Platycephalus caeruleopunctatus, the bluespotted flathead, drift flathead, Eastern blue-spot flathead, longnose flathead, red flathead, red spotted flathead, sand flathead or yank, is a species of predatory ray-finned fish belonging to the family Platycephalidae, the flatheads. Bluespotted flathead are a marine species and are predominantly found in offshore waters and coastal bays on the east coast of Australia where they are almost exclusively found on marine sand.

==Ecology==
Flatheads are notable for their unusual body shape, upon which their hunting strategy is based. Flathead are dorsally compressed, meaning their body is wide but flattened and very low in height. Both eyes are on the top of the flattened head, giving excellent binocular vision to attack overhead prey. The effect is somewhat similar to flounder. In contrast to flounder however, flathead are much more elongated, the tail remains vertical, and the mouth is large, wide and symmetrical. Bluespotted flathead use this body structure to hide in sand (their body colour changes to match their background), with only their eyes visible. While it has not been observed, it is thought that like other flathead species, the bluespotted flathead uses this camouflage to ambush small prey species. The species can also be an active swimmer and will actively chase prey without resorting to ambush.

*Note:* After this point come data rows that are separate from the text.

import Literature.Computation.Certificates.PsdRoundedTwinGramL

/-!
# Rounded-twin PSD lane with the twin shipped as PACKED row numerals

Compute-infrastructure file (certnum L4; gridfusion #50 «G2.a-K2A-alg-deg4» next-wave PSD lane,
2026-08-27). Measured on the farm (#50's 189-block): a twin-row DATA file of 11 900 `ℤ` list-literal
entries ELABORATES in ≈ 69 s (≈ 5.8 ms per `ℤ` entry; `ℚ` entries ≈ 1.5 ms, `ℕ` ≈ 0.9 ms), whereas the
same rows as PACKED naturals (one numeral of `w`-bit offset digits per row — the row format of
`PSD.Packed.checkRows`, `PackedGramCertificateRows.lean`) elaborate in seconds and are consumed by the
packed DD check DIRECTLY (no in-kernel packing; 507 KB of such numerals + a 78-row DD walk: 21.8 s).
So the cheap transport of a rounded twin is its packed row literals `Arows : List ℕ`: the twin matrix
is `PSD.Packed.intMatrixRows n w Arows` (entries by `PSD.Packed.rowEntry`, one shift + one `mod`), its
integer Gram certificate is `PSD.Packed.isGramCertZ_of_checkRows` / `…_of_checkRowsRanges` unchanged,
and the only new kernel pass is the entrywise CLOSENESS of the client's rational rows to the packed
rows — `PSD.closeRangeP` below, built on the same `ℕ`-arithmetic entry test `PSD.closeEntryN` as
`PsdRoundedTwin.lean`. The perturbation step `PSD.quadForm_nonneg_of_twinMatrix_of_close` is
`quadForm_nonneg_of_roundedTwin_of_close` with the twin an ABSTRACT integer matrix; the `SOS.GramL`
entry points `quadNonneg_of_packedTwinRows_ranges` / `…_split` make an emitted block proof one term.
[cite: Rump1999VerifiedLargeSystems, §4 Algorithm 4.1 step 7]

WHAT THIS FILE DOES NOT CERTIFY: existence of a twin (near-singular blocks have none — exact lanes);
anything beyond `QuadNonneg` of the block; the identity side. The file-private semantics lemmas of
`PsdRoundedTwin.lean` (`closeEntryN`, `sgnMag`) are re-proved here locally rather than exported.
-/

namespace Literature.Computation.Certificates
/-! ### Profile `(1, 0, 1, 1, 1)`: the splitting `M = X_n(K) ∪_φ (S¹ × B³)` -/

/-- **One `2`-handle, reduced to the gluing form.**  A closed orientable `4`-manifold `M` with a
Morse function having exactly one critical point of each index `0, 2, 3, 4` and none of index `1`
is `S⁴`, GIVEN the gluing form `hR`: rearrange into a self-indexing Morse function `g` with
the same critical points and indices (Milnor 1965, Thm. 4.8) and cut at the regular level `5/2`:
`P = {g ≤ 5/2}` is a compact `(1,0,1)` two-handlebody, `V = {g ≥ 5/2}` (the function `5/2 - g`)
a compact `(1,1)` one-handlebody, connected (one maximum) and orientable, `M = P ∪_{g = 5/2} V`.
[cite: MilnorHCobordism1965, Thm. 4.8 and §3] [cite: Milnor1963, Thm. 3.1] -/
theorem nonempty_diffeomorph_sphere_of_profile_one
    (hR : ∀ (P : Type) [TopologicalSpace P] [T2Space P] [SecondCountableTopology P]
      [ChartedSpace (EuclideanHalfSpace 4) P] [IsManifold (𝓡∂ 4) ∞ P] [CompactSpace P] (g : P → ℝ),
      IsMorseAdapted (𝓡∂ 4) g →
      (∀ z, IsMCriticalPt (𝓡∂ 4) g z → morseIndex (𝓡∂ 4) g z ≤ 2) →
      (criticalSetOfIndex (𝓡∂ 4) g 0).ncard = 1 → criticalSetOfIndex (𝓡∂ 4) g 1 = ∅ →
      (criticalSetOfIndex (𝓡∂ 4) g 2).ncard = 1 →
      ∀ (V : Type) [TopologicalSpace V] [T2Space V] [SecondCountableTopology V]
      [ChartedSpace (EuclideanHalfSpace 4) V] [IsManifold (𝓡∂ 4) ∞ V] [CompactSpace V] [ConnectedSpace V],
      (∃ f : V → ℝ, IsMorseAdapted (𝓡∂ 4) f ∧
          (∀ z, IsMCriticalPt (𝓡∂ 4) f z → morseIndex (𝓡∂ 4) f z ≤ 1) ∧
          (criticalSetOfIndex (𝓡∂ 4) f 0).ncard = 1 ∧ (criticalSetOfIndex (𝓡∂ 4) f 1).ncard = 1) →
      IsOrientable (𝓡∂ 4) V →
      ∀ (bP : BoundaryData (𝓡∂ 4) P (𝓡 3)) (bV : BoundaryData (𝓡∂ 4) V (𝓡 3))
        (φ : bP.carrier ≃ₘ⟮𝓡 3, 𝓡 3⟯ bV.carrier)
        (X : Type) [TopologicalSpace X] [T2Space X] [SecondCountableTopology X] [CompactSpace X]
      [ChartedSpace (EuclideanSpace ℝ (Fin 4)) X] [IsManifold (𝓡 4) ∞ X],
      IsBoundaryGluing bP bV φ (𝓡 4) X →
      Nonempty (X ≃ₘ⟮𝓡 4, 𝓡 4⟯ Metric.sphere (0 : EuclideanSpace ℝ (Fin 5)) 1))
    {M : Type} [TopologicalSpace M] [T2Space M] [SecondCountableTopology M] [CompactSpace M]
    [ChartedSpace E4 M] [IsManifold (𝓡 4) ∞ M] (hMo : IsOrientable (𝓡 4) M)
    {f : M → ℝ} (hf : IsMorse (𝓡 4) f)
    (h0 : (criticalSetOfIndex (𝓡 4) f 0).ncard = 1) (h1 : (criticalSetOfIndex (𝓡 4) f 1).ncard = 0)
    (h2 : (criticalSetOfIndex (𝓡 4) f 2).ncard = 1) (h3 : (criticalSetOfIndex (𝓡 4) f 3).ncard = 1)
    (h4 : (criticalSetOfIndex (𝓡 4) f 4).ncard = 1) :
    Nonempty (M ≃ₘ⟮𝓡 4, 𝓡 4⟯ 𝕊⁴) := by
  -- (a) rearrangement: a self-indexing Morse function with the same critical points and indices;
  -- at a critical point, `index ≤ 2 ⇒ g ≤ 2` and `3 ≤ index ⇒ 3 ≤ g`
  obtain ⟨g, hg, hsi, hcrit, hind⟩ := exists_isSelfIndexing_criticalSet_eq_holds 4 M f hf
  have hset : ∀ k, criticalSetOfIndex (𝓡 4) g k = criticalSetOfIndex (𝓡 4) f k :=
    criticalSetOfIndex_congr hcrit hind
  have hg1 : criticalSetOfIndex (𝓡 4) g 1 = ∅ := by
    rw [← Set.ncard_eq_zero ((IsMorse.finite_criticalSet_holds hg).subset
      (criticalSetOfIndex_subset _ g 1)), hset 1, h1]
  have hlow : ∀ x, IsMCriticalPt (𝓡 4) g x → morseIndex (𝓡 4) g x ≤ 2 → g x ≤ 2 :=
    fun x hx h => by rw [hsi x hx]; exact_mod_cast h
  have hhigh : ∀ x, IsMCriticalPt (𝓡 4) g x → 3 ≤ morseIndex (𝓡 4) g x → 3 ≤ g x :=
    fun x hx h => by rw [hsi x hx]; exact_mod_cast h
  -- (b) the level `5/2` is regular
  have hreg : IsRegularLevel (𝓡 4) g (5 / 2) := by
    refine hg.isRegularLevel fun z hz h => ?_
    rcases le_or_gt (morseIndex (𝓡 4) g z) 2 with hi | hi
    · have := hlow z hz hi; linarith
    · have := hhigh z hz hi; linarith
  -- (c) the 2-handlebody `P = {g ≤ 5/2}` with its adapted Morse function
  obtain ⟨hPa, hPcrit, hPind⟩ := RegularSublevel.morseData hg hreg
  have hPle : ∀ z, IsMCriticalPt (𝓡∂ 4)
      (fun x : RegularSublevel hreg => g (RegularSublevel.incl hreg x) + (1 - 5 / 2)) z →
      morseIndex (𝓡∂ 4)
        (fun x : RegularSublevel hreg => g (RegularSublevel.incl hreg x) + (1 - 5 / 2)) z ≤ 2 := by
    intro z hz
    have hzc : IsMCriticalPt (𝓡 4) g (RegularSublevel.incl hreg z) := (hPcrit z).1 hz
    rw [hPind z hzc]
    show morseIndex (𝓡 4) g (RegularSublevel.incl hreg z) ≤ 2
    by_contra hgt
    linarith [RegularSublevel.apply_incl_le hreg z, hhigh _ hzc (by omega)]
  have hPcount : ∀ i, i ≤ 2 →
      (criticalSetOfIndex (𝓡∂ 4)
        (fun x : RegularSublevel hreg => g (RegularSublevel.incl hreg x) + (1 - 5 / 2)) i).ncard =
      (criticalSetOfIndex (𝓡 4) f i).ncard := by
    intro i hi
    rw [RegularSublevel.ncard_criticalSetOfIndex hg hreg i, ← hset i]
    congr 1
    refine Set.inter_eq_left.2 fun x hx => ?_
    show g x ≤ 5 / 2
    linarith [hlow x hx.1 (by rw [hx.2]; exact hi)]
  have hP1 : criticalSetOfIndex (𝓡∂ 4)
      (fun x : RegularSublevel hreg => g (RegularSublevel.incl hreg x) + (1 - 5 / 2)) 1 = ∅ := by
    refine Set.eq_empty_iff_forall_notMem.2 fun z hz => ?_
    have hzc : IsMCriticalPt (𝓡 4) g (RegularSublevel.incl hreg z) := (hPcrit z).1 hz.1
    have hmem : RegularSublevel.incl hreg z ∈ criticalSetOfIndex (𝓡 4) g 1 :=
      ⟨hzc, by rw [← hPind z hzc]; exact hz.2⟩
    simp [hg1] at hmem
  -- (d) the 1-handlebody `V = {g ≥ 5/2}`, presented by `5/2 - g`, with its adapted Morse function
  have hg' : IsMorse (𝓡 4) (fun y => 5 / 2 - g y) := hg.const_sub (5 / 2)
  obtain ⟨hVa, hVcrit, hVind⟩ := RegularSublevel.morseData hg' hreg.const_sub
  have hturn := fun i j : ℕ => criticalSetOfIndex_const_sub_four hg (5 / 2) (i := i) (j := j)
  have hVle : ∀ z, IsMCriticalPt (𝓡∂ 4)
      (fun x : RegularSuperlevel hreg => 5 / 2 - g (RegularSublevel.incl hreg.const_sub x) + (1 - 0)) z →
      morseIndex (𝓡∂ 4)
        (fun x : RegularSuperlevel hreg =>
          5 / 2 - g (RegularSublevel.incl hreg.const_sub x) + (1 - 0)) z ≤ 1 := by
    intro z hz
    have hzc' : IsMCriticalPt (𝓡 4) (fun y => 5 / 2 - g y) (RegularSublevel.incl hreg.const_sub z) :=
      (hVcrit z).1 hz
    have hzc : IsMCriticalPt (𝓡 4) g (RegularSublevel.incl hreg.const_sub z) :=
      (isMCriticalPt_const_sub_iff (5 / 2) (hg.contMDiff.mdifferentiableAt (by simp))).1 hzc'
    rw [hVind z hzc']
    show morseIndex (𝓡 4) (fun y => 5 / 2 - g y) (RegularSublevel.incl hreg.const_sub z) ≤ 1
    have hsum := hg.morseIndex_const_sub_add (5 / 2) hzc
    rw [finrank_euclideanSpace_fin] at hsum
    have hle : 5 / 2 - g (RegularSublevel.incl hreg.const_sub z) ≤ 0 :=
      RegularSublevel.apply_incl_le hreg.const_sub z
    by_contra hgt
    linarith [hlow _ hzc (by omega)]
  have hVcount : ∀ i j : ℕ, i + j = 4 → i ≤ 1 →
      (criticalSetOfIndex (𝓡∂ 4)
        (fun x : RegularSuperlevel hreg =>
          5 / 2 - g (RegularSublevel.incl hreg.const_sub x) + (1 - 0)) i).ncard =
      (criticalSetOfIndex (𝓡 4) f j).ncard := by
    intro i j hij hi
    rw [RegularSublevel.ncard_criticalSetOfIndex hg' hreg.const_sub i, hturn i j hij, ← hset j]
    congr 1
    refine Set.inter_eq_left.2 fun x hx => ?_
    show 5 / 2 - g x ≤ 0
    linarith [hhigh x hx.1 (by rw [hx.2]; omega)]
  -- `V` is connected (one maximum of `g`) and orientable (as `M` is)
  obtain ⟨x₄, hx₄⟩ := Set.ncard_eq_one.1 ((congrArg Set.ncard (hset 4)).trans h4)
  have hx₄mem : x₄ ∈ criticalSetOfIndex (𝓡 4) g 4 := by rw [hx₄]; exact Set.mem_singleton x₄
  haveI : ConnectedSpace (RegularSuperlevel hreg) :=
    RegularSublevel.connectedSpace_superlevel hg hreg (by rw [hx₄]; exact Set.subsingleton_singleton)
      ⟨x₄, by have := hhigh x₄ hx₄mem.1 (by rw [hx₄mem.2]; norm_num); linarith⟩
  have hVo : IsOrientable (𝓡∂ 4) (RegularSuperlevel hreg) :=
    RegularSublevel.isOrientable hreg.const_sub hMo
  -- (e) `M = P ∪_{g = 5/2} V`, and the gluing form of Property R concludes
  exact hR (RegularSublevel hreg) _ hPa hPle (by rw [hPcount 0 (by norm_num), h0]) hP1
    (by rw [hPcount 2 le_rfl, h2]) (RegularSuperlevel hreg)
    ⟨_, hVa, hVle, by rw [hVcount 0 4 rfl (by norm_num), h4], by rw [hVcount 1 3 rfl le_rfl, h3]⟩
    hVo (RegularSublevel.boundaryData hreg) (RegularSublevel.boundaryData hreg.const_sub)
    (RegularSublevel.splitDiffeomorph hreg) M (RegularSublevel.isBoundaryGluing_split hreg)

The bluespotted flathead can be distinguished from other flathead by its scattered blue spots, elongated dark blotches on the tail which become larger from the top of tail to the bottom. The lower preopercular spine is distinctly longer than the upper.

Bluespotted flathead are commonly encountered on marine sands in south-eastern Australia and are rarely found in other habitats. They reach up to 68 cm in length and it is thought that both males and females reach this maximum size.

==Fishing==
Both commercial and recreational fishers target bluespotted flathead. Often they are confused by fishers with the numerous other species of flathead caught in the same areas.